Magnús Örn Scheving (; born 10 November 1964) is an Icelandic athlete, actor, television producer, writer and entrepreneur. He is the creator,  director, and star of the children's television show LazyTown, in which he also portrayed the character Sportacus.

Childhood and early life
Magnús Scheving was born on 10 November 1964 to Þórveig Hjartardóttir and Eyjólfur Magnússon Scheving. His paternal grandfather was Danish. He grew up in the small town of Borgarnes in Iceland. At 15 years old, he had his first job as a telephone exchange messenger boy for Borgarnes.

He was trained as a sport teacher in his youth, and later decided to retrain in architecture. Though intending to be an architect, he went into carpentry instead. This allowed him to later build his own house, which he described as "physically...[laying] every brick and roof tile." 

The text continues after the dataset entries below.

import Mathlib.Analysis.SpecialFunctions.Pow.Asymptotics
import Mathlib.Analysis.SpecialFunctions.Pow.Real
import Mathlib.Analysis.Complex.Basic
import Mathlib.Data.Nat.Log
import Summits.MatrixMultiplication.Statement
import Summits.MatrixMultiplication.MatrixMultiplication.Theorems.AsymptoticSpectrumMonotone
import Summits.MatrixMultiplication.MatrixMultiplication.Theorems.AsymptoticSpectrumOmegaGeTwo

/-!
# MatrixMultiplication / AsymptoticSpectrum — assembly `X_A ⇒ ω(ℂ) = 2`

Route `MatrixMultiplication/AsymptoticSpectrum`, item `stmt-MatrixMultiplication-0580` (rank 1):
if for every `ε > 0`, `R(⟨2^N,2^N,2^N⟩) = O(4^{(1+ε)N})` over `ℂ` (asymptotic rank of `⟨2,2,2⟩`
is `4`), then `ω(ℂ) = 2`. Interpolation `2^N ≤ n < 2^{N+1}` by monotonicity (`Monotone.lean`),
`ω ≥ 2` and `BddBelow` from the flattening bound (`OmegaGeTwo.lean`); the rest is
`Real.rpow` bookkeeping (Bläser 2013, §5).
-/

noncomputable section

open Filter Asymptotics

namespace Literature.CplxAlg

/-- From the `2^N`-subsequence bound to admissibility of `2 + δ`: if
`R(⟨2^N,2^N,2^N⟩) = O(4^{(1+δ/2)N})` then `2 + δ ∈ admissibleExponents K` (any field; monotonicity
in `n`). [cite: Blaser2013, §5] -/
theorem mem_admissibleExponents_of_pow_two (K : Type) [Field K] {δ : ℝ} (hδ : 0 < δ)
    (h : (fun N : ℕ => (Literature.Computability.AlgebraicComplexity.tensorRank (Literature.Computability.AlgebraicComplexity.matMulTensor K (2 ^ N) (2 ^ N) (2 ^ N)) : ℝ)) =O[atTop]
      fun N : ℕ => (4 : ℝ) ^ ((1 + δ / 2) * N)) :
    (2 + δ) ∈ Literature.Computability.AlgebraicComplexity.admissibleExponents K := by
  obtain ⟨C, hC⟩ := h.bound
  obtain ⟨N₀, hN₀⟩ := eventually_atTop.1 hC
  refine IsBigO.of_bound (C * (2 : ℝ) ^ (2 + δ)) ?_
  filter_upwards [eventually_ge_atTop (2 ^ N₀), eventually_ge_atTop 1] with n hn hn1
  set N := Nat.log 2 n + 1 with hN
  have hlt : n < 2 ^ N := Nat.lt_pow_succ_log_self (by norm_num) n
  have hle : 2 ^ N ≤ 2 * n := by
    rw [hN, pow_succ, mul_comm]
    exact Nat.mul_le_mul_left 2 (Nat.pow_log_le_self 2 (by omega))
  have hNN : N₀ ≤ N := by
    have : 2 ^ N₀ < 2 ^ N := lt_of_le_of_lt hn hlt
    exact ((Nat.pow_lt_pow_iff_right (by norm_num)).1 this).le
  have hmono := tensorRank_matMulTensor_mono K hlt.le
  have hB := hN₀ N hNN
  have h4pos : (0 : ℝ) < (4 : ℝ) ^ ((1 + δ / 2) * N) := Real.rpow_pos_of_pos (by norm_num) _
  rw [Real.norm_of_nonneg (Nat.cast_nonneg _), Real.norm_of_nonneg h4pos.le] at hB
  have hCnn : 0 ≤ C := by
    have h1 : (0 : ℝ) ≤ C * (4 : ℝ) ^ ((1 + δ / 2) * N) := (Nat.cast_nonneg _).trans hB
    nlinarith
  have h4 : (4 : ℝ) ^ ((1 + δ / 2) * (N : ℝ)) = (((2 ^ N : ℕ) : ℝ)) ^ (2 + δ) := by
    rw [show (4 : ℝ) = (2 : ℝ) ^ (2 : ℝ) by norm_num, ← Real.rpow_mul (by norm_num), Nat.cast_pow,
      Nat.cast_ofNat, ← Real.rpow_natCast, ← Real.rpow_mul (by norm_num)]
    congr 1
    ring
  have hnpos : (0 : ℝ) < n := by exact_mod_cast hn1
  rw [Real.norm_of_nonneg (Nat.cast_nonneg _),
    Real.norm_of_nonneg (Real.rpow_nonneg hnpos.le _)]
  calc (Literature.Computability.AlgebraicComplexity.tensorRank (Literature.Computability.AlgebraicComplexity.matMulTensor K n n n) : ℝ)
      ≤ (Literature.Computability.AlgebraicComplexity.tensorRank (Literature.Computability.AlgebraicComplexity.matMulTensor K (2 ^ N) (2 ^ N) (2 ^ N)) : ℝ) := by exact_mod_cast hmono
    _ ≤ C * (4 : ℝ) ^ ((1 + δ / 2) * N) := hB
    _ = C * (((2 ^ N : ℕ) : ℝ)) ^ (2 + δ) := by rw [h4]
    _ ≤ C * ((2 * n : ℕ) : ℝ) ^ (2 + δ) := by
        gcongr
    _ = C * (2 : ℝ) ^ (2 + δ) * (n : ℝ) ^ (2 + δ) := by
        rw [Nat.cast_mul, Nat.cast_ofNat, Real.mul_rpow (by norm_num) hnpos.le, mul_assoc]

end Literature.CplxAlg

open Literature.Computability.AlgebraicComplexity in
/-- Settles `stmt-MatrixMultiplication-0580` (assembly of route `AsymptoticSpectrum`): the
asymptotic-rank form `X_A` of `ω = 2` implies `MatrixMultiplication` (`ω(ℂ) = 2`).
[cite: Blaser2013, §5] -/
theorem Literature.CplxAlg.asymptoticRank_two_imp_matrixMultiplication :
    (∀ ε : ℝ, 0 < ε → (fun N : ℕ =>
        (Literature.Computability.AlgebraicComplexity.tensorRank (Literature.Computability.AlgebraicComplexity.matMulTensor ℂ (2 ^ N) (2 ^ N) (2 ^ N)) : ℝ))
          =O[Filter.atTop] fun N : ℕ => (4 : ℝ) ^ ((1 + ε) * N)) → _root_.MatrixMultiplication := by
  intro hX
  show omega ℂ = 2
  refine le_antisymm ?_ (two_le_omega ℂ)
  -- ω ≤ 2 + δ for every δ > 0
  refine le_of_forall_pos_lt_add fun δ hδ => ?_
  have hmem : (2 + δ / 2) ∈ admissibleExponents ℂ :=
    mem_admissibleExponents_of_pow_two ℂ (by positivity) (hX (δ / 2 / 2) (by positivity))
  calc omega ℂ ≤ 2 + δ / 2 := csInf_le (bddBelow_admissibleExponents ℂ) hmem
    _ < 2 + δ := by linarith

In his 20s, he made a bet with a woodworking friend, Fjölnir Þorgeirsson, that each could master a sport of the other's choosing he knew nothing about in three years. Scheving chose snooker for Fjölnir, and Fjölnir chose aerobics for Scheving. Just as Scheving became a champion in aerobics, Fjölnir became Icelandic champion in snooker. He has an older sister and a younger brother.

Early career and inspiration

In 1992, Scheving became the Icelandic Men's Individual Champion in aerobic gymnastics. In 1993, he became the Scandinavian champion, and was the European champion twice in 1994 and 1995. He was voted Athlete of the Year in Iceland in 1994. 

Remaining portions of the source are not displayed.